10. März 2026

RTS: Recyclage des batteries: voyage dans les coulisses d'une industrie

Des brosses à dents électriques au smartphone, en passant par les vélos et les voitures, notre quotidien est saturé d'objets contenant des batteries.

RTS - basik 2 mars 2026 - Recyclage des batteries: voyage dans les coulisses d'une industrie | RTS

Recyclage des batteries: voyage dans les coulisses d'une industrie

Des brosses à dents électriques au smartphone, en passant par les vélos et les voitures, notre quotidien est saturé d'objets contenant des batteries. Mais que deviennent ces sources d'énergie une fois usées? Où sont-elles recyclées et par qui? Voyage dans les coulisses du recyclage.

Notre périple commence à Ecublens, dans le canton de Vaud, où les hangars du Groupe Barec, l'un des principaux recycleurs de Suisse, se dressent le long de l'autoroute.

Le groupe valorise diverses marchandises, dont les déchets électriques et électroniques: 5000 tonnes l’an dernier. Ils affluent depuis les déchetteries, centres de collecte et magasins.

Collecte et dépollution: les premières étapes cruciales

Première étape ici: le tri. Les piles et batteries sont mises de côté, mais leur extraction des appareils, appelée dépollution, est un travail manuel minutieux. Roger Blesi, directeur général du Groupe Barec, souligne le défi: "Il y a de plus en plus de batteries et les appareils sont de plus en plus petits."

 Il y a chaque jour un feu qui démarre chez un recycleur en Suisse.

Roger Blesi, directeur général du Groupe Barec

Le danger inhérent à l'extraction des batteries au lithium est le risque d'incendie. Roger Blesi met en garde: "Ces batteries peuvent s'allumer à tout moment... Il y a chaque jour un feu qui démarre chez un recycleur en Suisse."

Une fois remplis de piles et de batteries, les fûts prennent la direction de Wimmis, dans l'Oberland bernois.

Batrec, le cœur du recyclage des piles et batteries

Batrec, filiale du groupe Veolia, recycle pratiquement toutes les piles et batteries de Suisse. "On en reçoit environ 3700 tonnes par an, dont environ 30% sont des batteries au lithium", déclare Philippe Zanettin, directeur général de Batrec.

Historiquement, le site recyclait les piles alcalines via un procédé pyrométallurgique, c'est-à-dire une fusion à 1500 degrés pour récupérer ferromanganèse incandescent et zinc liquide.

Le recyclage des batteries au lithium est radicalement différent. Batrec a investi plusieurs millions dans un nouveau bâtiment et une machine, opérationnels depuis 2024. Les batteries lithium sont d’abord broyées, puis les différents métaux sont séparés. Un processus purement mécanique, sans chimie ni chaleur.

La valeur de ces matériaux est significative: "Deux tiers de la valeur est dans la 'black mass' et un tiers dans le cuivre", précise Philippe Zanettin. Le 4 février au matin, la tonne de cuivre s'échangeait à plus de 13'000 dollars au London Metal Exchange.
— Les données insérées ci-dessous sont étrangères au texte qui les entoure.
import Mathlib
import Summits.Ventures.PercRepro.TriangleCapBelowGen

/-!
# PercRepro — THE EQUALITY LOCUS OF THE DIAGONAL AT SECOND ORDER, THE PIECES: at `Σ_v d(v)² + 2a (k − 2a − 1) = m k`
on the diagonal cell `(k, a, 0)` (`a ≥ 4`, `k ≥ 2a + 2`), every step of part 195's induction forces `D` to be
`(a + 1)`-bipartite (p3, gen 44; part 197a)

* the convexity is strict (`diag_convex_strict`: `k (k − 2a − 1) > 2a (k − 2a − 1)`);
* the cross-row deletion is strict off the boundary `k + d = 3a + 2` (`diag_cross_env_strict`,
  `diag_cross_cell_strict`) and tight on it only with `D − z` at the Mantel envelope and the neighbours of `z` at
  `k − a − 2` (`diag_cross_cell_eq`): then `D − z = K_{a+1,k−a−2}` (the first-order locus `closed_form_eq_iff`) and
  the neighbours of `z` lie on its `(a + 1)`-side (their degree `k − a − 2` exceeds `a + 1` unless `k = 2a + 3`, where
  `nbhd_one_side_of_bipSub` decides the side) — `diag_cross_eq`;
* the within-row deletion of a vertex of degree `a` (`diag_within_eq`): `D − z = K_{a,k−1−a}` with the neighbours of
  `z` off the small side, or `D − z` at the second-best value of `k − 1` with the neighbours of `z` at `k − a − 2`
  (`diag_within_eq_gap`) — by the locus at `k − 1` (the induction hypothesis, a hypothesis here) `D − z` is
  `(a + 1)`-bipartite with a missing star, and the neighbours of `z` lie on its `(a + 1)`-side.
Axioms: standard.
-/

namespace PercRepro

namespace TriangleCap

namespace C047

open Finset

variable {V : Type*} [Fintype V] [DecidableEq V]

/-- The envelope regime is strict: with `e ≥ 1` the slack `e (e + c + 2d)` is positive. -/
theorem diag_cross_env_strict (d c e m' S' T : ℕ) (he : 1 ≤ e)
    (hm' : m' + d = (d + c + e) * (d + c + e + 2 + c))
    (hS' : S' ≤ m' * (2 * (d + c + e) + 1 + c))
    (hT : T ≤ d * (d + c + e + c)) :
    S' + 2 * T + d + d * d + 2 * (d + c + e) * (c + 1) < (m' + d) * (2 * (d + c + e) + 2 + c) := by
  nlinarith [hS', hT, Nat.mul_le_mul he (Nat.le_add_left 1 (c + 2 * d + e - 1)), Nat.zero_le ((2 * d + c + e) * e)]

/-- The closed-form regime is strict off the boundary: with `r' ≥ 1` the slack `2 (1 + b) r'` is positive. -/
theorem diag_cross_cell_strict (d b r' m' S' T : ℕ) (hr : 1 ≤ r')
    (hm' : m' + d = (d + 1 + b) * (d + 2 * b + 4 + r'))
    (hS' : S' + r' * (2 * d + 3 + 3 * b) ≤ m' * (2 * d + 3 * b + 4 + r'))
    (hT : T ≤ d * (d + 2 * b + 2 + r')) :
    S' + 2 * T + d + d * d + 2 * (d + 1 + b) * (b + 2 + r') < (m' + d) * (2 * d + 3 * b + 5 + r') := by
  nlinarith [hS', hT, Nat.mul_le_mul hr (le_refl (1 + b))]

/-- On the boundary `r' = 0` equality forces the two bounds to be tight. -/
theorem diag_cross_cell_eq (d b m' S' T : ℕ)
    (hm' : m' + d = (d + 1 + b) * (d + 2 * b + 4))
    (hS' : S' ≤ m' * (2 * d + 3 * b + 4)) (hT : T ≤ d * (d + 2 * b + 2))
    (heq : S' + 2 * T + d + d * d + 2 * (d + 1 + b) * (b + 2) = (m' + d) * (2 * d + 3 * b + 5)) :
    S' = m' * (2 * d + 3 * b + 4) ∧ T = d * (d + 2 * b + 2) := by
  have h : S' + 2 * T = m' * (2 * d + 3 * b + 4) + 2 * (d * (d + 2 * b + 2)) := by nlinarith [heq, hm']
  omega

/-- The within-row gap case: equality forces `D − z` at the second-best value of `k − 1` and the neighbours of `z`
at the cap `k − a − 2`. -/
theorem diag_within_eq_gap (a c m' S' T : ℕ) (hm' : m' = a * (a + 1 + c))
    (hS' : S' + 2 * a * c ≤ m' * (2 * a + 1 + c)) (hT : T ≤ a * (a + c))
    (heq : S' + 2 * T + a + a * a + 2 * a * (c + 1) = (m' + a) * (2 * a + 2 + c)) :
    S' + 2 * a * c = m' * (2 * a + 1 + c) ∧ T = a * (a + c) := by
  subst hm'
  have h : S' + 2 * a * c + 2 * T = a * (a + 1 + c) * (2 * a + 1 + c) + 2 * (a * (a + c)) := by nlinarith [heq]
  omega

omit [DecidableEq V] in
/-- **THE CONVEXITY IS STRICT AT SECOND ORDER:** every degree in `[a + 1, k − a − 1]`, `2a + 2 ≤ k` ⇒
`Σ_v d(v)² + 2a (k − 2a − 1) < m k`. -/
theorem diag_convex_strict (D : SimpleGraph V) [DecidableRel D.Adj] (a : ℕ) (hk : 2 * a + 2 ≤ Fintype.card V)
    (hm : D.edgeFinset.card = a * (Fintype.card V - a)) (hcap : ∀ v, deg D v + a + 1 ≤ Fintype.card V)
    (hdeg : ∀ v, a + 1 ≤ deg D v) :
    ∑ v, deg D v * deg D v + 2 * a * (Fintype.card V - 2 * a - 1) < D.edgeFinset.card * Fintype.card V := by
  have h := diag_convex_gen D a (by omega) hm hcap hdeg
  have h2 : 2 * a * (Fintype.card V - 2 * a - 1) < Fintype.card V * (Fintype.card V - 2 * a - 1) :=
    Nat.mul_lt_mul_of_pos_right (by omega) (by omega)
  omega

/-- **THE BOUNDARY OF THE CROSS-ROW CASE:** with the envelope of `D − z` available below `k + d = 3a + 2` and the
closed form on the cell `(k − 1, a + 1, k + d − 3a − 2)` from it on, equality `Σ_v d(v)² + 2a (k − 2a − 1) = m k`
forces `k + d = 3a + 2`, `D − z` at the envelope and the neighbours of `z` at `k − a − 2`. -/
theorem diag_cross_boundary (a d k m' S' T : ℕ) (hk : 2 * a + 2 ≤ k) (hz : d + 1 ≤ a)
    (hmd : m' + d = a * (k - a)) (hT : T ≤ d * (k - a - 2))
    (henv : k + d < 3 * a + 2 → S' ≤ m' * (k - 1))
    (hcell : 3 * a + 2 ≤ k + d →
      S' + (k + d - (3 * a + 2)) * (k - 1 - 1 - (k + d - (3 * a + 2))) ≤ m' * (k - 1))
    (heq : S' + 2 * T + d + d * d + 2 * a * (k - 2 * a - 1) = (m' + d) * k) :
    k + d = 3 * a + 2 ∧ S' = m' * (k - 1) ∧ T = d * (k - a - 2) := by
  rcases Nat.lt_or_ge (k + d) (3 * a + 2) with hsmall | hlarge
  · exfalso
    have henv' := henv hsmall
    obtain ⟨c, hc⟩ : ∃ c, k = 2 * a + 2 + c := ⟨k - (2 * a + 2), by omega⟩
    obtain ⟨e, he⟩ : ∃ e, k + d + e = 3 * a + 2 := ⟨3 * a + 2 - (k + d), by omega⟩
    have he1 : 1 ≤ e := by omega
    obtain rfl : a = d + c + e := by omega
    subst hc
    have e1 : 2 * (d + c + e) + 2 + c - 1 = 2 * (d + c + e) + 1 + c := by omega
    have e2 : 2 * (d + c + e) + 2 + c - (d + c + e) - 2 = d + c + e + c := by omega
    have e3 : 2 * (d + c + e) + 2 + c - 2 * (d + c + e) - 1 = c + 1 := by omega
    have e4 : 2 * (d + c + e) + 2 + c - (d + c + e) = d + c + e + 2 + c := by omega
    rw [e1] at henv'
    rw [e2] at hT
    rw [e4] at hmd
    rw [e3] at heq
    have := diag_cross_env_strict d c e m' S' T he1 hmd henv' hT
    omega
  · have hcell' := hcell hlarge
    obtain ⟨t, ht⟩ : ∃ t, k + d = 3 * a + 2 + t := ⟨k + d - (3 * a + 2), by omega⟩
    obtain ⟨b, hb⟩ : ∃ b, a = d + 1 + b := ⟨a - (d + 1), by omega⟩
    subst hb
    obtain rfl : k = 2 * d + 3 * b + 5 + t := by omega
    have e0 : 2 * d + 3 * b + 5 + t - (d + 1 + b) = d + 2 * b + 4 + t := by omega
    have e1 : 2 * d + 3 * b + 5 + t + d - (3 * (d + 1 + b) + 2) = t := by omega
    have e2 : 2 * d + 3 * b + 5 + t - 1 - 1 - t = 2 * d + 3 + 3 * b := by omega
    have e3 : 2 * d + 3 * b + 5 + t - 1 = 2 * d + 3 * b + 4 + t := by omega
    have e4 : 2 * d + 3 * b + 5 + t - (d + 1 + b) - 2 = d + 2 * b + 2 + t := by omega
    have e5 : 2 * d + 3 * b + 5 + t - 2 * (d + 1 + b) - 1 = b + 2 + t := by omega
    rw [e0] at hmd
    rw [e1, e2, e3] at hcell'
    rw [e4] at hT
    rw [e5] at heq
    rcases Nat.eq_zero_or_pos t with ht0 | ht1
    · subst ht0
      simp only [zero_mul, add_zero] at hcell' hT heq
      obtain ⟨h1, h2⟩ := diag_cross_cell_eq d b m' S' T hmd hcell' hT heq
      refine ⟨by omega, ?_, ?_⟩
      · rw [e3]; exact h1
      · rw [e4]; exact h2
    · exfalso
      have := diag_cross_cell_strict d b t m' S' T ht1 hmd hcell' hT
      omega

/-- On the boundary `k + d = 3a + 2` the edge count of `D − z` is that of `K_{a+1,k−a−2}`. -/
theorem diag_cross_eq_edges (a d k m' : ℕ) (hkd : k + d = 3 * a + 2) (hz : d + 1 ≤ a)
    (hmd : m' + d = a * (k - a)) :
    m' + (a + 1) * (a + 1) + 0 = (a + 1) * (k - 1) ∧ m' + 0 = (a + 1) * (k - 1 - (a + 1)) := by
  obtain ⟨b, hb⟩ : ∃ b, a = d + 1 + b := ⟨a - (d + 1), by omega⟩
  subst hb
  obtain rfl : k = 2 * d + 3 * b + 5 := by omega
  have e0 : 2 * d + 3 * b + 5 - (d + 1 + b) = d + 2 * b + 4 := by omega
  have e1 : 2 * d + 3 * b + 5 - 1 = 2 * d + 3 * b + 4 := by omega
  have e2 : 2 * d + 3 * b + 4 - (d + 1 + b + 1) = d + 2 * b + 2 := by omega
  rw [e0] at hmd
  rw [e1, e2]
  constructor <;> nlinarith [hmd]

/-- **THE CROSS-ROW CASE AT EQUALITY, THE STRUCTURE:** on the boundary `k + d = 3a + 2`, `D − z` at the envelope
with every neighbour of `z` at `k − a − 2` ⇒ `D` is a spanning subgraph of some `K(A, Aᶜ)`, `|A| = a + 1`. -/
theorem diag_cross_structure (D : SimpleGraph V) [DecidableRel D.Adj] (hK : K4mFree D) (a : ℕ) (ha : 4 ≤ a)
    (z : V) (hkd : Fintype.card V + deg D z = 3 * a + 2)
    (hz : deg D z + 1 ≤ a)
    (hmd : (del D z).edgeFinset.card + deg D z = a * (Fintype.card V - a))
    (hS'eq : ∑ w : {v : V // v ≠ z}, deg (del D z) w * deg (del D z) w =
      (del D z).edgeFinset.card * Fintype.card {v : V // v ≠ z})
    (hdeg : ∀ w : {v : V // v ≠ z}, D.Adj w.1 z → deg (del D z) w = Fintype.card V - a - 2) :
    ∃ A : Finset V, A.card = a + 1 ∧ BipSub D A := by
  have hK' := k4mFree_del D hK z
  have hcard' := card_del z
  obtain ⟨k, hk'⟩ : ∃ k, Fintype.card V = k := ⟨_, rfl⟩
  have hk'' : Fintype.card {v : V // v ≠ z} = k - 1 := by omega
  obtain ⟨d, hd⟩ : ∃ d, deg D z = d := ⟨_, rfl⟩
  obtain ⟨m', hm'def⟩ : ∃ m', (del D z).edgeFinset.card = m' := ⟨_, rfl⟩
  rw [hk'] at hkd hmd hdeg
  rw [hd] at hkd hz hmd
  rw [hm'def] at hmd
  obtain ⟨he1, he2⟩ := diag_cross_eq_edges a d k m' hkd hz hmd
  -- `D − z` is `K_{a+1,k−a−2}`
  obtain ⟨A', -, hA'card, hA', -⟩ := (closed_form_eq_iff (del D z) hK' (a + 1) 0 (by omega)
    (by rw [hk'']; omega) (by rw [hk'']; omega) (by rw [hm'def, hk'']; exact he1)).mp (by
      rw [hS'eq]
      simp only [zero_mul, add_zero])
  rcases Nat.lt_or_ge (2 * a + 3) k with hk4 | hk3
  · -- `k ≥ 2a + 4`: a vertex off `A'` has degree `≤ a + 1 < k − a − 2`
    have hin : ∀ w : {v : V // v ≠ z}, D.Adj w.1 z → w ∈ A' := by
      intro w hw
      by_contra hwA
      have h1 := deg_le_card_of_bipSub (del D z) A' hA' w hwA
      have h2 := hdeg w hw
      omega
    obtain ⟨B, hBcard, hB⟩ := bipSub_lift D z A' hA' hin
    exact ⟨B, by rw [hBcard, hA'card], hB⟩
  · -- `k = 2a + 3`, `d = a − 1 ≥ 3`: the neighbours of `z` lie on one side, both of size `a + 1`
    have hm'0 : (del D z).edgeFinset.card + 0 = (a + 1) * (Fintype.card {v : V // v ≠ z} - (a + 1)) := by
      rw [hm'def, hk'']; exact he2
    rcases nbhd_one_side_of_bipSub D hK z A' (a + 1) 0 hA'card hA' hm'0 (by omega) with hin | hoff
    · obtain ⟨B, hBcard, hB⟩ := bipSub_lift D z A' hA' hin
      exact ⟨B, by rw [hBcard, hA'card], hB⟩
    · have hA'c : BipSub (del D z) A'ᶜ := bipSub_compl (del D z) A' hA'
      have hoff' : ∀ w : {v : V // v ≠ z}, D.Adj w.1 z → w ∈ A'ᶜ := fun w hw => mem_compl.mpr (hoff w hw)
      obtain ⟨B, hBcard, hB⟩ := bipSub_lift D z A'ᶜ hA'c hoff'
      refine ⟨B, ?_, hB⟩
      rw [hBcard, card_compl, hA'card, hk'']
      omega

/-- **THE CROSS-ROW CASE AT EQUALITY:** `m = a (k − a)`, `4 ≤ a`, `2a + 2 ≤ k`, every degree `≤ k − a − 1`, a vertex `z`
of degree `≤ a − 1`, `Σ_v d(v)² + 2a (k − 2a − 1) = m k` ⇒ `D` is a spanning subgraph of some `K(A, Aᶜ)` with
`|A| = a + 1`. -/
theorem diag_cross_eq (D : SimpleGraph V) [DecidableRel D.Adj] (hK : K4mFree D) (a : ℕ) (ha : 4 ≤ a)
    (hk : 2 * a + 2 ≤ Fintype.card V) (hm : D.edgeFinset.card = a * (Fintype.card V - a))
    (hcap : ∀ v, deg D v + a + 1 ≤ Fintype.card V) (z : V) (hz : deg D z + 1 ≤ a)
    (heq : ∑ v, deg D v * deg D v + 2 * a * (Fintype.card V - 2 * a - 1) = D.edgeFinset.card * Fintype.card V) :
    ∃ A : Finset V, A.card = a + 1 ∧ BipSub D A := by
  have hK' := k4mFree_del D hK z
  have hcard' := card_del z
  have hedges' := card_edges_del D z
  have hsq := sum_deg_sq_del D z
  have hT := sum_del_nbhd_le D z (Fintype.card V - a - 2) (fun v => by have := hcap v; omega)
  have hmd : (del D z).edgeFinset.card + deg D z = a * (Fintype.card V - a) := by rw [hedges', hm]
  obtain ⟨T, hTdef⟩ : ∃ T, ∑ w : {v : V // v ≠ z}, (if D.Adj w.1 z then deg (del D z) w else 0) = T := ⟨_, rfl⟩
  obtain ⟨S', hS'def⟩ : ∃ S', ∑ w : {v : V // v ≠ z}, deg (del D z) w * deg (del D z) w = S' := ⟨_, rfl⟩
  obtain ⟨m', hm'def⟩ : ∃ m', (del D z).edgeFinset.card = m' := ⟨_, rfl⟩
  obtain ⟨d, hd⟩ : ∃ d, deg D z = d := ⟨_, rfl⟩
  obtain ⟨k, hk'⟩ : ∃ k, Fintype.card V = k := ⟨_, rfl⟩
  have hk'' : Fintype.card {v : V // v ≠ z} = k - 1 := by omega
  have henv : k + d < 3 * a + 2 → S' ≤ m' * (k - 1) := fun _ => by
    have h := sum_deg_sq_le_of_k4mFree (del D z) hK' (by omega)
    rw [hS'def, hm'def, hk''] at h
    exact h
  have hcell : 3 * a + 2 ≤ k + d →
      S' + (k + d - (3 * a + 2)) * (k - 1 - 1 - (k + d - (3 * a + 2))) ≤ m' * (k - 1) := fun hl => by
    obtain ⟨hc2, hc3⟩ := below_cross_cell_side a 0 d k m' (by omega) (by omega)
      (by rw [← hm'def, ← hd, ← hk']; simpa using hmd)
    rw [← hk''] at hc2 hc3
    rw [← hm'def] at hc3
    have h := closed_form_stability (del D z) hK' (a + 1) (k + 0 + d - (3 * a + 2)) (by omega) hc2 hc3
    rw [hS'def, hm'def, hk''] at h
    simpa using h
  rw [hd] at hz hedges' hsq hT hmd
  rw [hTdef] at hsq hT
  rw [hS'def] at hsq
  rw [hm'def] at hedges' hmd
  rw [hk'] at hk hm hT heq hmd
  rw [hsq, ← hedges'] at heq
  obtain ⟨hkd, hS'eq, hTeq'⟩ := diag_cross_boundary a d k m' S' T hk hz hmd hT henv hcell heq
  have hTeq := deg_del_eq_of_sum_eq D z (Fintype.card V - a - 2) (fun v => by have := hcap v; omega)
    (by rw [hTdef, hd, hk', hTeq'])
  apply diag_cross_structure D hK a ha z (by omega) (by omega) (by rw [← hm'def, ← hd] at hmd; rw [hk']; exact hmd)
  · rw [hS'def, hm'def, hk'']; exact hS'eq
  · intro w hw; exact hTeq w hw

end C047

end TriangleCap

end PercRepro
Taux de recyclage entre 70 et 85%

Concernant la destination de ces matières premières, Philippe Zanettin détaille: "Le cuivre, l’aluminium et le fer restent en Europe. Par contre, on doit exporter la masse noire en Corée du Sud, car l’essentiel de la production de batteries se déroule en Asie."

En termes d'efficacité, Batrec annonce un taux de recyclage d'environ 85% pour les batteries alcalines et de 70-75% pour les batteries au lithium. Leur activité est en partie financée par la Taxe d'élimination anticipée (TEA), incluse dans le prix de vente des piles et appareils électriques et électroniques, et payée par le consommateur.

Librec, l'avenir du recyclage des batteries de voitures électriques?

De par leur taille et leur multiplication, les batteries de voitures électriques représentent un défi majeur dans le domaine du recyclage. Située près de Soleure, l’entreprise Librec s’est lancée sur ce marché très concurrentiel en 2024.

Librec se présente comme un leader européen du recyclage des batteries lithium-ion, avec un taux de récupération de matériaux de valeur dépassant les 97%. Directeur commercial et marketing de l’entreprise, Beat Seiler claironne: "97% est certainement le meilleur résultat au monde et en Europe. De plus, nous travaillons à 100% avec des énergies renouvelables. Nous consommons très peu d'énergie et avons des émissions de CO2 très faibles."

Le manque de normes uniformes pour les batteries constitue un défi, mais Librec ambitionne d’atteindre sa capacité maximale d'ici trois à quatre ans, avec 9000 tonnes par an. En phase de développement, l'entreprise n'est pas encore rentable. Rendez-vous dans quelques années pour voir si recycler des batteries de voiture électrique est une affaire qui roule.